Problem description
Please copy exactly the lines that run from the start of the entries to the line containing "anti-depleted. [folklore] -/", inclusive.

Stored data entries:

/-! ## The stubs -/

/-- **No-win facts, masked (HA1-m).** As `atom_noWin_facts` for the masked S-blocks, under the win budget with the extra `A₁`-term: (1)-(2) no pinned-block wins, (3) depleted atoms have area `≤ A₀`, (4) depleted atoms have hub mass `< h₁`, (5) small-area (`≤ A₀`) hub atoms are strongly anti-depleted. [folklore] -/
theorem atom_noWin_facts_masked {n : ℕ} (hn : 2 ≤ n) (B : ℕ) (hB : ∀ S' T' U' : Finset (Equiv.Perm (Fin (n - 1))), TripleProductProperty S' T' U' → S'.card * T'.card * U'.card ≤ B) {S T U : Finset (Equiv.Perm (Fin n))} (hTPP : TripleProductProperty S T U) (hS0 : S.Nonempty) (hT0 : T.Nonempty) (hU0 : U.Nonempty) (dA dB dC pB pC : Fin n → Fin n → ℝ) (hdA : ∀ i j, dA i j = (((S ×ˢ T).filter fun st => st.2 j = st.1 i).card : ℝ) / (S.card * T.card : ℕ)) (hdB : ∀ j k, dB j k = (((T ×ˢ U).filter fun tu => tu.2 k = tu.1 j).card : ℝ) / (T.card * U.card : ℕ)) (hdC : ∀ k i, dC k i = (((U ×ˢ S).filter fun us => us.2 i = us.1 k).card : ℝ) / (U.card * S.card : ℕ)) (θB θC : ℝ) (hθB : 16 / (n : ℝ) ≤ θB) (hθC : 16 / (n : ℝ) ≤ θC) (hpB : ∀ j k, pB j k = if θB ≤ dB j k then dB j k - 1 / n else 0) (hpC : ∀ k i, pC k i = if θC ≤ dC k i then dC k i - 1 / n else 0) (ε₁ ε₂ h₁ M A₀ P W A₁ : ℝ) (hε₁ : 0 < ε₁) (hε₂ : 0 < ε₂) (hε₂1 : ε₂ ≤ 1) (hh₁ : 0 < h₁) (hP0 : 0 ≤ P) (hM : 56 * (((⌊Real.logb 2 ((n : ℝ) ^ 2)⌋₊ + 1 : ℕ) : ℝ) * ((⌊Real.logb 2 ((n : ℝ) ^ 2)⌋₊ + 1 : ℕ) : ℝ)) ≤ M) (hA₀ : 5000 * n * (1 + Real.log n) * Real.log (4 * ((n.factorial : ℝ) / (S.card * T.card : ℕ)) / ε₂) / ε₂ ^ 2 ≤ A₀) (hA₀n : (n : ℝ) ≤ A₀) (hPlow : A₀ ^ 2 * (n : ℝ) ^ (-(151 / 100 : ℝ)) ≤ P * ε₁ ^ 2) (hW : 10 ^ 7 * (1 + Real.log n) ^ 2 * (Real.log (4 * ((n.factorial : ℝ) / (S.card * T.card : ℕ)) / ε₂)) ^ 2 * n * B / (ε₂ ^ 4 * h₁ ^ 2) + 20 * (1 + M) * A₀ ^ 2 * B / (h₁ ^ 2 * n) + n * P * B + 20 * (1 + M) * A₁ ^ 2 * B / (h₁ ^ 2 * n) ≤ W) (hN : W < ((S.card * T.card * U.card : ℕ) : ℝ)) (k : Fin n) (Qm : Finset (Fin n)) (σ σ' x ρ ρ' y : Fin (⌊Real.logb 2 ((n : ℝ) ^ 2)⌋₊ + 1) → ℝ) (hσ : ∀ a, σ a = ∑ j ∈ Finset.univ.filter (fun j => θB ≤ dB j k ∧ ⌊Real.logb 2 (1 / dB j k)⌋₊ = a.val), pB j k) (hσ' : ∀ a, σ' a = ∑ j ∈ Finset.univ.filter (fun j => θB ≤ dB j k ∧ ⌊Real.logb 2 (1 / dB j k)⌋₊ = a.val), dB j k) (hx : ∀ a, x a = max (((Finset.univ.filter (fun j => θB ≤ dB j k ∧ ⌊Real.logb 2 (1 / dB j k)⌋₊ = a.val)).card : ℝ)) 1) (hρ : ∀ b, ρ b = ∑ i ∈ Finset.univ.filter (fun i => i ∉ Qm ∧ θC ≤ dC k i ∧ ⌊Real.logb 2 (1 / dC k i)⌋₊ = b.val), pC k i) (hρ' : ∀ b, ρ' b = ∑ i ∈ Finset.univ.filter (fun i => i ∉ Qm ∧ θC ≤ dC k i ∧ ⌊Real.logb 2 (1 / dC k i)⌋₊ = b.val), dC k i) (hy : ∀ b, y b = max (((Finset.univ.filter (fun i => i ∉ Qm ∧ θC ≤ dC k i ∧ ⌊Real.logb 2 (1 / dC k i)⌋₊ = b.val)).card : ℝ)) 1) (Ψ : Fin (⌊Real.logb 2 ((n : ℝ) ^ 2)⌋₊ + 1) → Fin (⌊Real.logb 2 ((n : ℝ) ^ 2)⌋₊ + 1) → ℝ) (hΨ : ∀ a b, Ψ a b = ∑ i ∈ Finset.univ.filter (fun i => i ∉ Qm ∧ θC ≤ dC k i ∧ ⌊Real.logb 2 (1 / dC k i)⌋₊ = b.val), ∑ j ∈ Finset.univ.filter (fun j => θB ≤ dB j k ∧ ⌊Real.logb 2 (1 / dB j k)⌋₊ = a.val), dA i j * pB j k * pC k i) (a b : Fin (⌊Real.logb 2 ((n : ℝ) ^ 2)⌋₊ + 1)) : (ε₁ ≤ σ a → A₀ ^ 2 * (n : ℝ) ^ (-(151 / 100 : ℝ)) < x a ^ 2) ∧ (ε₁ ≤ ρ b → A₀ ^ 2 * (n : ℝ) ^ (-(151 / 100 : ℝ)) < y b ^ 2) ∧ (Ψ a b ≤ (1 - ε₂) * (σ a * ρ b) / n → x a * y b ≤ A₀) ∧ (Ψ a b ≤ (1 - ε₂) * (σ a * ρ b) / n → ∑ v : Fin n, ((U.filter fun u => u k = v).card : ℝ) / U.card * ((((T.filter fun t => t⁻¹ v ∈ Finset.univ.filter (fun j => θB ≤ dB j k ∧ ⌊Real.logb 2 (1 / dB j k)⌋₊ = a.val)).card : ℝ) / T.card) * (((S.filter fun s => s⁻¹ v ∈ Finset.univ.filter (fun i => i ∉ Qm ∧ θC ≤ dC k i ∧ ⌊Real.logb 2 (1 / dC k i)⌋₊ = b.val)).card : ℝ) / S.card)) < h₁) ∧ (h₁ ≤ ∑ v : Fin n, ((U.filter fun u => u k = v).card : ℝ) / U.card * ((((T.filter fun t => t⁻¹ v ∈ Finset.univ.filter (fun j => θB ≤ dB j k ∧ ⌊Real.logb 2 (1 / dB j k)⌋₊ = a.val)).card : ℝ) / T.card) * (((S.filter fun s => s⁻¹ v ∈ Finset.univ.filter (fun i => i ∉ Qm ∧ θC ≤ dC k i ∧ ⌊Real.logb 2 (1 / dC k i)⌋₊ = b.val)).card : ℝ) / S.card)) → x a * y b ≤ A₀ → ((n : ℝ) - 1) * (σ a * ρ b / n - Ψ a b) ≤ -(M / 2) * σ a * ρ b) := by
  have hn0 : 0 < n := by omega
  have hnR : (0 : ℝ) < n := by exact_mod_cast hn0
  -- the block data at `(a, b)`
  have hσa := hσ a
  have hσ'a := hσ' a
  have hxa := hx a
  have hρb := hρ b
  have hρ'b := hρ' b
  have hyb := hy b
  have hΨab := hΨ a b
  set J := Finset.univ.filter (fun j => θB ≤ dB j k ∧ ⌊Real.logb 2 (1 / dB j k)⌋₊ = a.val)
    with hJ
  set I := Finset.univ.filter
    (fun i => i ∉ Qm ∧ θC ≤ dC k i ∧ ⌊Real.logb 2 (1 / dC k i)⌋₊ = b.val) with hI
  have hJl : ∀ j ∈ J, θB ≤ dB j k ∧ ⌊Real.logb 2 (1 / dB j k)⌋₊ = a.val := fun j hj =>
    (Finset.mem_filter.1 hj).2
  have hIl : ∀ i ∈ I, θC ≤ dC k i ∧ ⌊Real.logb 2 (1 / dC k i)⌋₊ = b.val := fun i hi =>
    (Finset.mem_filter.1 hi).2.2
  -- kept masses versus block masses
  have hσf : 0 ≤ σ a ∧ σ a ≤ σ' a ∧ 15 / 16 * σ' a ≤ σ a := by
    rw [hσa, hσ'a]
    exact heavyBlock_sums_cmp hn0 (fun j => dB j k) (fun j => pB j k) θB hθB (fun j => hpB j k) J
      fun j hj => (hJl j hj).1
  have hρf : 0 ≤ ρ b ∧ ρ b ≤ ρ' b ∧ 15 / 16 * ρ' b ≤ ρ b := by
    rw [hρb, hρ'b]
    exact heavyBlock_sums_cmp hn0 (fun i => dC k i) (fun i => pC k i) θC hθC (fun i => hpC k i) I
      fun i hi => (hIl i hi).1
  -- flatness of the level blocks
  have hdB1 : ∀ j, dB j k ≤ 1 := fun j => by rw [hdB]; exact pairDensity_le_one T U _
  have hdC1 : ∀ i, dC k i ≤ 1 := fun i => by rw [hdC]; exact pairDensity_le_one U S _
  set β₀ := max ((1 / 2 : ℝ) ^ (a.val + 1)) θB with hβ₀
  set γ₀ := max ((1 / 2 : ℝ) ^ (b.val + 1)) θC with hγ₀
  have hflJ : ∀ j ∈ J, θB ≤ dB j k ∧ pB j k = dB j k - 1 / n ∧ (β₀ ≤ dB j k ∧ dB j k ≤ 2 * β₀) ∧
      (15 / 16 * β₀ ≤ pB j k ∧ pB j k ≤ 4 * (15 / 16 * β₀)) := fun j hj =>
    kept_level_flat hn0 (fun j => dB j k) (fun j => pB j k) θB hθB (fun j => hpB j k) hdB1 a.val j
      (Finset.mem_filter.2 ⟨Finset.mem_univ _, hJl j hj⟩)
  have hflI : ∀ i ∈ I, θC ≤ dC k i ∧ pC k i = dC k i - 1 / n ∧ (γ₀ ≤ dC k i ∧ dC k i ≤ 2 * γ₀) ∧
      (15 / 16 * γ₀ ≤ pC k i ∧ pC k i ≤ 4 * (15 / 16 * γ₀)) := fun i hi =>
    kept_level_flat hn0 (fun i => dC k i) (fun i => pC k i) θC hθC (fun i => hpC k i) hdC1 b.val i
      (Finset.mem_filter.2 ⟨Finset.mem_univ _, hIl i hi⟩)
  have hβ : 16 / (n : ℝ) ≤ β₀ := hθB.trans (le_max_right _ _)
  have hγ : 16 / (n : ℝ) ≤ γ₀ := hθC.trans (le_max_right _ _)
  have hβp : 0 < β₀ := lt_of_lt_of_le (by positivity) hβ
  have hγp : 0 < γ₀ := lt_of_lt_of_le (by positivity) hγ
  -- the block sums in the `d - 1/n` form
  have hsumJ : ∑ j ∈ J, (dB j k - 1 / n) = σ a := by
    rw [hσa]
    exact Finset.sum_congr rfl fun j hj => ((hflJ j hj).2.1).symm
  have hsumI : ∑ i ∈ I, (dC k i - 1 / n) = ρ b := by
    rw [hρb]
    exact Finset.sum_congr rfl fun i hi => ((hflI i hi).2.1).symm
  have hsumΨ : ∑ i ∈ I, ∑ j ∈ J, dA i j * (dB j k - 1 / n) * (dC k i - 1 / n) = Ψ a b := by
    rw [hΨab]
    refine Finset.sum_congr rfl fun i hi => Finset.sum_congr rfl fun j hj => ?_
    rw [(hflJ j hj).2.1, (hflI i hi).2.1]
  -- the four win bounds are nonnegative, hence each is exceeded by `N`
  have hM0 : 0 ≤ M := le_trans (by positivity) hM
  have hW1 : 0 ≤ 10 ^ 7 * (1 + Real.log n) ^ 2 *
      (Real.log (4 * ((n.factorial : ℝ) / (S.card * T.card : ℕ)) / ε₂)) ^ 2 * n * B /
        (ε₂ ^ 4 * h₁ ^ 2) := by positivity
  have h1M : 0 ≤ 1 + M := by linarith
  have hW2 : 0 ≤ 20 * (1 + M) * A₀ ^ 2 * B / (h₁ ^ 2 * n) := by positivity
  have hW3 : 0 ≤ (n : ℝ) * P * B := by positivity
  have hW4 : 0 ≤ 20 * (1 + M) * A₁ ^ 2 * B / (h₁ ^ 2 * n) := by positivity
  have hN1 : 10 ^ 7 * (1 + Real.log n) ^ 2 *
      (Real.log (4 * ((n.factorial : ℝ) / (S.card * T.card : ℕ)) / ε₂)) ^ 2 * n * B /
        (ε₂ ^ 4 * h₁ ^ 2) < ((S.card * T.card * U.card : ℕ) : ℝ) := by linarith
  have hN2 : 20 * (1 + M) * A₀ ^ 2 * B / (h₁ ^ 2 * n) < ((S.card * T.card * U.card : ℕ) : ℝ) := by
    linarith
  have hN3 : (n : ℝ) * P * B < ((S.card * T.card * U.card : ℕ) : ℝ) := by linarith
  have hx1 : (J.card : ℝ) ≤ x a := by rw [hxa]; exact le_max_left _ _
  have hy1 : (I.card : ℝ) ≤ y b := by rw [hyb]; exact le_max_left _ _
  refine ⟨fun ha => ?_, fun hb => ?_, fun hdep => ?_, fun hdep => ?_, fun hhub harea => ?_⟩
  · -- (1) no pinned-block win for `T`
    have hσ'pos : 0 < σ' a := by linarith [hσf.2.1]
    have hmass : σ' a ≤ ∑ v : Fin n, ((U.filter fun u => u k = v).card : ℝ) / U.card *
        (((T.filter fun t => t⁻¹ v ∈ J).card : ℝ) / T.card) := by
      rw [hσ'a, ← blockMass_eq_sum_mu T U hT0 hU0 J k]
      exact le_of_eq (Finset.sum_congr rfl fun j _ => hdB j k)
    have hcard := card_sq_gt_of_noWin_T B hB hTPP hT0 hU0 k J (σ' a) P hσ'pos hP0 hmass hN3
    have h1 : P * ε₁ ^ 2 ≤ P * σ' a ^ 2 :=
      mul_le_mul_of_nonneg_left (pow_le_pow_left₀ hε₁.le (by linarith [hσf.2.1]) 2) hP0
    have h2 : (J.card : ℝ) ^ 2 ≤ x a ^ 2 := pow_le_pow_left₀ (Nat.cast_nonneg _) hx1 2
    linarith
  · -- (2) no pinned-block win for `S`
    have hρ'pos : 0 < ρ' b := by linarith [hρf.2.1]
    have hmass : ρ' b ≤ ∑ v : Fin n, ((U.filter fun u => u k = v).card : ℝ) / U.card *
        (((S.filter fun s => s⁻¹ v ∈ I).card : ℝ) / S.card) := by
      rw [hρ'b, ← blockMassRow_eq_sum_mu U S I k]
      exact le_of_eq (Finset.sum_congr rfl fun i _ => hdC k i)
    have hcard := card_sq_gt_of_noWin_S B hB hTPP hS0 hU0 k I (ρ' b) P hρ'pos hP0 hmass hN3
    have h1 : P * ε₁ ^ 2 ≤ P * ρ' b ^ 2 :=
      mul_le_mul_of_nonneg_left (pow_le_pow_left₀ hε₁.le (by linarith [hρf.2.1]) 2) hP0
    have h2 : (I.card : ℝ) ^ 2 ≤ y b ^ 2 := pow_le_pow_left₀ (Nat.cast_nonneg _) hy1 2
    linarith
  · -- (3) depleted atoms have small area
    rw [hxa, hyb]
    have hdep' : ∑ i ∈ I, ∑ j ∈ J, dA i j * pB j k * pC k i ≤
        (1 - ε₂) * ((∑ j ∈ J, pB j k) * (∑ i ∈ I, pC k i)) / n := by
      rw [← hσa, ← hρb, ← hΨab]
      exact hdep
    exact area_max_le_of_depleted hn S T hS0 hT0 (injOn_quot_first hTPP hU0) dA hdA I J
      (fun j => pB j k) (fun i => pC k i) (15 / 16 * β₀) (15 / 16 * γ₀) ε₂ A₀ (by positivity)
      (by positivity) hε₂ hε₂1 (fun j hj => (hflJ j hj).2.2.2) (fun i hi => (hflI i hi).2.2.2)
      hdep' hA₀ hA₀n
  · -- (4) no depleted-atom win
    have hdep' : ∑ i ∈ I, ∑ j ∈ J, dA i j * (dB j k - 1 / n) * (dC k i - 1 / n) ≤
        (1 - ε₂) * ((∑ j ∈ J, (dB j k - 1 / n)) * (∑ i ∈ I, (dC k i - 1 / n))) / n := by
      rw [hsumJ, hsumI, hsumΨ]
      exact hdep
    exact hubMass_lt_of_noWin_depleted hn B hB hTPP hS0 hT0 hU0 dA dB dC hdA hdB hdC k J I β₀ γ₀
      ε₂ h₁ hβ hγ hε₂ hε₂1 hh₁ (fun j hj => (hflJ j hj).2.2.1) (fun i hi => (hflI i hi).2.2.1)
      hdep' hN1
  · -- (5) no small-area hub win
    exact subLevelAtom_penalty_of_noWin_hubArea hn B hB hTPP hS0 hT0 hU0 dA dB dC pB pC hdA hdB hdC
      θB θC hθB hθC hpB hpC M h₁ A₀ hM0 hh₁ k J I a.val b.val hJl hIl (σ a) (ρ b) (Ψ a b) (x a)
      (y b) hσa hxa hρb hyb hΨab hhub harea hN2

Answer section
/-! ## The stubs -/

/-- **No-win facts, masked (HA1-m).** As `atom_noWin_facts` for the masked S-blocks, under the win budget with the extra `A₁`-term: (1)-(2) no pinned-block wins, (3) depleted atoms have area `≤ A₀`, (4) depleted atoms have hub mass `< h₁`, (5) small-area (`≤ A₀`) hub atoms are strongly anti-depleted. [folklore] -/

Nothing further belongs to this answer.